There is a likely a second effect at work here, and it explains a lot. Psychologists W. Richard Walker and John Skowronski call it the fading affect bias. Their 2009 review puts it plainly: “the intensity of affect associated with negative autobiographical memories fades faster than affect associated with positive autobiographical memories.” The bad stuff doesn’t disappear from the record — it just loses its edge faster than the good stuff does. So over a few years, on its own, with no help from you, the past tilts sunny. They argue this is not an accident. The softening seems to be doing something for us; their suggestion is that it may help “induce individuals to be positive and action-oriented” so we can face what’s in front of us.

In other words, memory’s softening looks more like a feature than a bug.

If we walked around carrying the full weight of every dull afternoon, every visa worry, every two-a.m. existential moment in someone else’s city — at full original resolution, every time we looked back — the past would be unlivable to revisit. Many of us would not sign up for any of it twice. The softening is what makes a life feel coherent when you look at it from a distance. It is, in a quiet way, one of the kindest things our wiring does for us.

At the University of Southampton, the psychologist Constantine Sedikides and his colleagues have done some work on nostalgia.
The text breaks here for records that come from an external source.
/-!
# [v3.2ˢ SOCKET CURRENCY TWIN of ✓`Prop7StubEXOfChartPiecesTwS3`: the Theorem-2 socket reads `Thm2SetupSUAt (F.P K) 2 (K − n) (eta F n K) β₀ B₁ B₂ c₁ len (fun _ => True)` —
# the weakest currency both consumers need (✓`cov_of_thm2SetupSUAt`, ✓`thm2Based_of_thm2SetupSUAt`); ★★OWNER g27 ACK 55 (1), socket owner's word (T-b) 2026-08-28 12:46Z;
# everything else below VERBATIM.]
# Route `UnitScaleTilt`, crux K1 child «MinimiserStabilityRegPr» (stmt-QuantumFields-19200), skeleton v10, stub `stub_existenceMinimalOrbit` (EX), route (α) — **THE EX KNIT AT THE
# CHART OF RECORD AND THE SYMMETRIC SLICE, v3.0ˢ: THE (γ)-GROWTH ROW RE-KNIT AT THE CRITICAL BACKGROUND AND THE REALITY ROW (R-A₁) FOLDED** (★★OWNER RULINGS №26 ∕ №26a ∕ №30 (3),
# 2026-08-28; v3.0ˢ pen = the knit lineage seat ym-ust-19200-w2 g4).  As ✓`Prop7StubEXOfChartPiecesTwSR.stubEX_of_chartPiecesTwSR` (v2.9ˢ, the knit of record) with TWO displayed
# rows REPLACED: (1) `hGrowth` — the PINNED-HORN k-uniform relative Poincaré at the curved critical background (located un-suppliable: HGROWTH-PIN ★w4-19200 g4, RULING №25, ★p1 g12's
# numerics 11:14Z `lqP ≈ 2.2ε²` ℓ-independent) — by the reduction (141)–(142) AT THE CRITICAL BACKGROUND `W = (e^{iX}U₀)^u`: an OPAQUE slice letter `Tsl` (print's linear Landau
# slice `{QA′ = 0, RD*A′ = 0}` at `W` read through (47), sizes included), CHART_W `hChartW` (every admissible competitor `X′` is, in action, a chart point: `A(e^{iX′}U₀) = A(e^{iD}W)`,
# `D ∈ Tsl L i W` Hermitian-traceless — [Balaban1985RegularSpaces] Thm 2 at `W`, (47), gauge invariance of (5)) and LOCMIN_W `hLocW` (`A(W) ≤ A(e^{iD}W)` on the slice — «A′ = 0 is
# a minimum of 𝒜(A′)»; the α-P lane's row: scale-aware TAYLOR ∧ EL_W (✓`Prop7Growth142T3ChartEL`, from the E–L clause) ∧ HESS_W′ ⟹ LOCMIN_W), window `ε₄ ≤ aW L`; (2) `hA₁R`
# («the solution of (111) is `𝔤`-valued») — by its SUPPLIER ✓`Prop7SolutionRealityRowS.hA₁R_of_letterReality`: the letter-reality rows (R-𝒢) `h𝒢R`, (R-W) `hWR` (N06 ∕ P4 class,
# ym-inputs ∕ ★w4-20520 layer-0 programme + (Q-b) ★w5-20520 g5) and the three `L`-only windows `2B₀α ≤ r`, `4r ≤ a₃`, `16B₀C₄r ≤ 1`.

Cell `ym3-torus`, width seat `ym-ust-19200-w2` (gen 4; EX knit lineage).  THEOREMS ONLY (0 `def`, 0 `sorry`).  CONDITIONAL: this file does NOT close the stub — the remaining
inputs are displayed hypotheses with named suppliers; `--supports stmt-QuantumFields-19200 --as helper`, count-neutral.  YM₃ on T³ is a ladder rung (R3), not the Clay problem;
nothing here claims the stub, the crux, d = 4 or the mass gap.

THE PRINT.  [Balaban1985Variational] p. 299: *«To see that U_k is a minimum we apply the whole procedure with the configuration U_k instead of U₀ … ⟨δA′, J⟩ = 0 for all
δA′ : QδA′ = 0, RD*δA′ = 0. (141) … 𝒜(A′) = A(U_k) + ½⟨A′, Δ₁A′⟩ + V(A′). (142) A second order differential at A′ = 0 is given by the quadratic form above, and it is
positive definite. Hence A′ = 0 is a minimum»*; Prop. 6 p. 295 and (51) p. 286 (reality of the solution of (111) from the reality of the letters).  EX DISPLAY after this file
(hypotheses, by name): constants `B₀ C₄ a₃ α r M aW c₀ cB BH ef ε′`; N06 ×2 `norm_G`∕`norm_H₁`; P4 `prop4`; (45)–(46)-twˢ `h46tw` (+ `H` real); (WF) `hWe`∕`hWε`; `hMe`; (W137)
`hw137`; `hBH0`; (W47q)∕(W47R); `h102`∕`h129`; `h102L`∕`h129L`; `hrε`; (R-H₁) `hH₁R`; (R-𝒢) `h𝒢R`; (R-W) `hWR`; `hrα`∕`hr4`∕`hr16`; `hXtw‴` (XL: (112) ∘ (123)–(140) ∘ E–L);
`Tsl` + CHART_W `hChartW` + LOCMIN_W `hLocW`; T2 `hThm2`.  REMOVED relative to v2.9ˢ: `CP θ cS` + `hGrowth`; `hA₁R`.

WHAT IS PROVED (sorry-free, no definition).  ★★★ **`stubEX_of_chartPiecesTwS3`** — the REGISTERED text of `stub_existenceMinimalOrbit` (all `L > 1`, all `B₃ > 4`) from the
displayed rows: ✓`Prop7StubEXOfDisplayedRowsWW.stubEX_of_displayedRows_wW` at `Lan := IsLandauPrintS (c₀ L) (cB L)`, the chart of record, `β := Λ_k`, `B := Bsym`, with (B20) and
CHART-112ˢ discharged exactly as in v2.9ˢ (✓`bound20_symLog_of_closeAvg`, ✓`chart47twS_of_regPr_eta`, ✓`exists_normS_of_regPr_of_size`, ✓`dbarTwS_window_of_regPr`,
✓`hChart_of_piecesTwG` ∘ ✓`hXtw_of_split_etaG` ∘ ✓`hXtw'_of_splitG` ∘ ✓`hXtw''_of_reality`, (R-B) ✓`bsym_isHermitian_trace_zero`) and (R-A₁) supplied by
✓`hA₁R_of_letterReality`.

References: T. Bałaban, CMP 102 (1985) 277–309 [Balaban1985Variational]; CMP 99 (1985) 75–102 [Balaban1985RegularSpaces]; CMP 99 (1985) 389–434 [Balaban1985BackgroundPropagators];
CMP 98 (1985) 17–51 [Balaban1985Averaging] (loci in the theorem docstring).
-/

set_option autoImplicit false

noncomputable section

open scoped BigOperators Matrix.Norms.L2Operator Matrix

namespace Summit.QuantumFields.YangMills.Theorems.Prop7StubEXOfChartPiecesTwS3SE

open NormedSpace
open Literature.MathematicalPhysics.QuantumFieldTheory.Balaban1983to89
open Literature.MathematicalPhysics.QuantumFieldTheory.Balaban1983to89.T3ContinuumYM3Torus
open Literature.MathematicalPhysics.QuantumFieldTheory.Balaban1983to89.T3UnitLawDensityEML (ℰp)
open Literature.MathematicalPhysics.QuantumFieldTheory.Balaban1983to89.T3TiltDescent (descendTo)
open Literature.MathematicalPhysics.QuantumFieldTheory.Balaban1983to89.T3ConstrainedMinimiser (fibre)
open Literature.MathematicalPhysics.QuantumFieldTheory.Balaban1983to89.T3PrintedRegularMinimiser (RegPr regFibrePr)
open Literature.MathematicalPhysics.QuantumFieldTheory.Balaban1983to89.T3PrintedRegularOrbits (descTransf)
open Literature.MathematicalPhysics.QuantumFieldTheory.Balaban1983to89.T3PrintedMinimiserExistence (regPr_mono)
open Literature.MathematicalPhysics.QuantumFieldTheory.Balaban1983to89.T3Thm1Carrier
open Literature.MathematicalPhysics.QuantumFieldTheory.Balaban1983to89.T3SectALandauChart (In19 emb15 CloseAvg eta)
open BlockAveragingEMLLinearisedBackground (pertVar)
open B9SectCLatticeCarrier (Bond)
open B10Eq27TorusAxialLog (unitsField toUField)
open B11Eq115Space (NegSup NegSize Space115 JetSup)
open B11Eq111FrakG (nabla115)
open B11Eq98CurrentSlot (Jcur)
open B11Prop3Model (Dfix)
open B13Contraction113 (QuadAnalytic)
open B8Thm2SetupTorus (Thm2SetupSUAt)
open B7Prop2SpecialUnitary (specialUnitaryUnits)
open MatrixLog (mlog)
open Summit.QuantumFields.YangMills.Theorems.Prop7TPrint (nMax19 expHermField)
open Summit.QuantumFields.YangMills.Theorems.Prop7SPrint (AvgCondPrint AvgCondPrintS NormS IsLandauPrint IsLandauPrintS)
open Summit.QuantumFields.YangMills.Theorems.Prop7SectET3Transport (periodsT3 siteEquiv siteEquiv_shiftEquiv bgOfCfg bondEquiv)
open Summit.QuantumFields.YangMills.Theorems.Prop7SymAvgTwSym (dbarTwS QTwS CmapTwS Chart47T3twS)
open Summit.QuantumFields.YangMills.Theorems.Prop7Bound20SymLog (bound20_symLog_of_closeAvg)
open Summit.QuantumFields.YangMills.Theorems.Prop7ChartPiecesTwGE (hChart_of_piecesTwG hXtw_of_split_etaG hXtw'_of_splitG)
open Summit.QuantumFields.YangMills.Theorems.Prop7StubEXOfDisplayedRowsWWSE (stubEX_of_displayedRows_wWSE)
open Summit.QuantumFields.YangMills.Theorems.Prop7StubEXOfChartPiecesTwSR (bsym_isHermitian_trace_zero)
open Summit.QuantumFields.YangMills.Theorems.Prop7SolutionRealityRowS (hA₁R_of_letterReality)
open Summit.QuantumFields.YangMills.Theorems.Prop7DbarTwSymWindow (dbarTwS_window_of_regPr)
open Summit.QuantumFields.YangMills.Theorems.Prop7CmapTwSymInputs (chart47twS_of_regPr_eta)
open Summit.QuantumFields.YangMills.Theorems.Prop7StubEXOfChartPiecesTwL (windows_of_admissible three_le_memberL)
open Summit.QuantumFields.YangMills.Theorems.Prop7StubEXOfChartPiecesTwS (windows_of_W)
open Summit.QuantumFields.YangMills.Theorems.Prop7SymSliceWitness (exists_normS_of_regPr_of_size)
open Summit.QuantumFields.YangMills.Theorems.Prop7DbarTwWindow (norm_smul_I_le_of_nMax19_lt)
open Summit.QuantumFields.YangMills.Theorems.Prop7B8Prop7Div (regPr_emb15_of_in19)
open Summit.QuantumFields.YangMills.Theorems.Prop7PV3CDELogChart (in19_expHermField_of_nMax19_lt)
open Summit.QuantumFields.YangMills.Theorems.Prop7ChartRealityRowSE (hXtw''_of_reality)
They frame the warm version of memory as a kind of psychological resource — one that “fosters self-continuity by augmenting social connectedness.” In plain English, the soft past is one of the things that lets you feel like you are still you. The thread between Vietnam-me, Dublin-me, kid-me and the man typing this is partly held together by the fact that those earlier versions are remembered with a little extra light.

So there is no point being annoyed at the rear-view mirror for the rose tint. It is there for a reason.

The thing worth being careful about is what the rose tint can talk you into — moving backwards. Trying to recreate the chapter the way you remember it, rather than the way it was. The trap is not fond memory; the trap, I think, is treating fond memory as a map. The first year in Vietnam was a real first year, and it was a great one, but it was also harder than the balcony shot I default to. If I went back trying to find that exact morning, I would end up disappointed. The morning is gone, and the version I keep is the only version I get.

That, I think, is what the old line about the good old days is really getting at. They look that way because something has been quietly cleaning them up while we were not looking. The kindness wasn’t there at the time — it is the part the years added on the way out.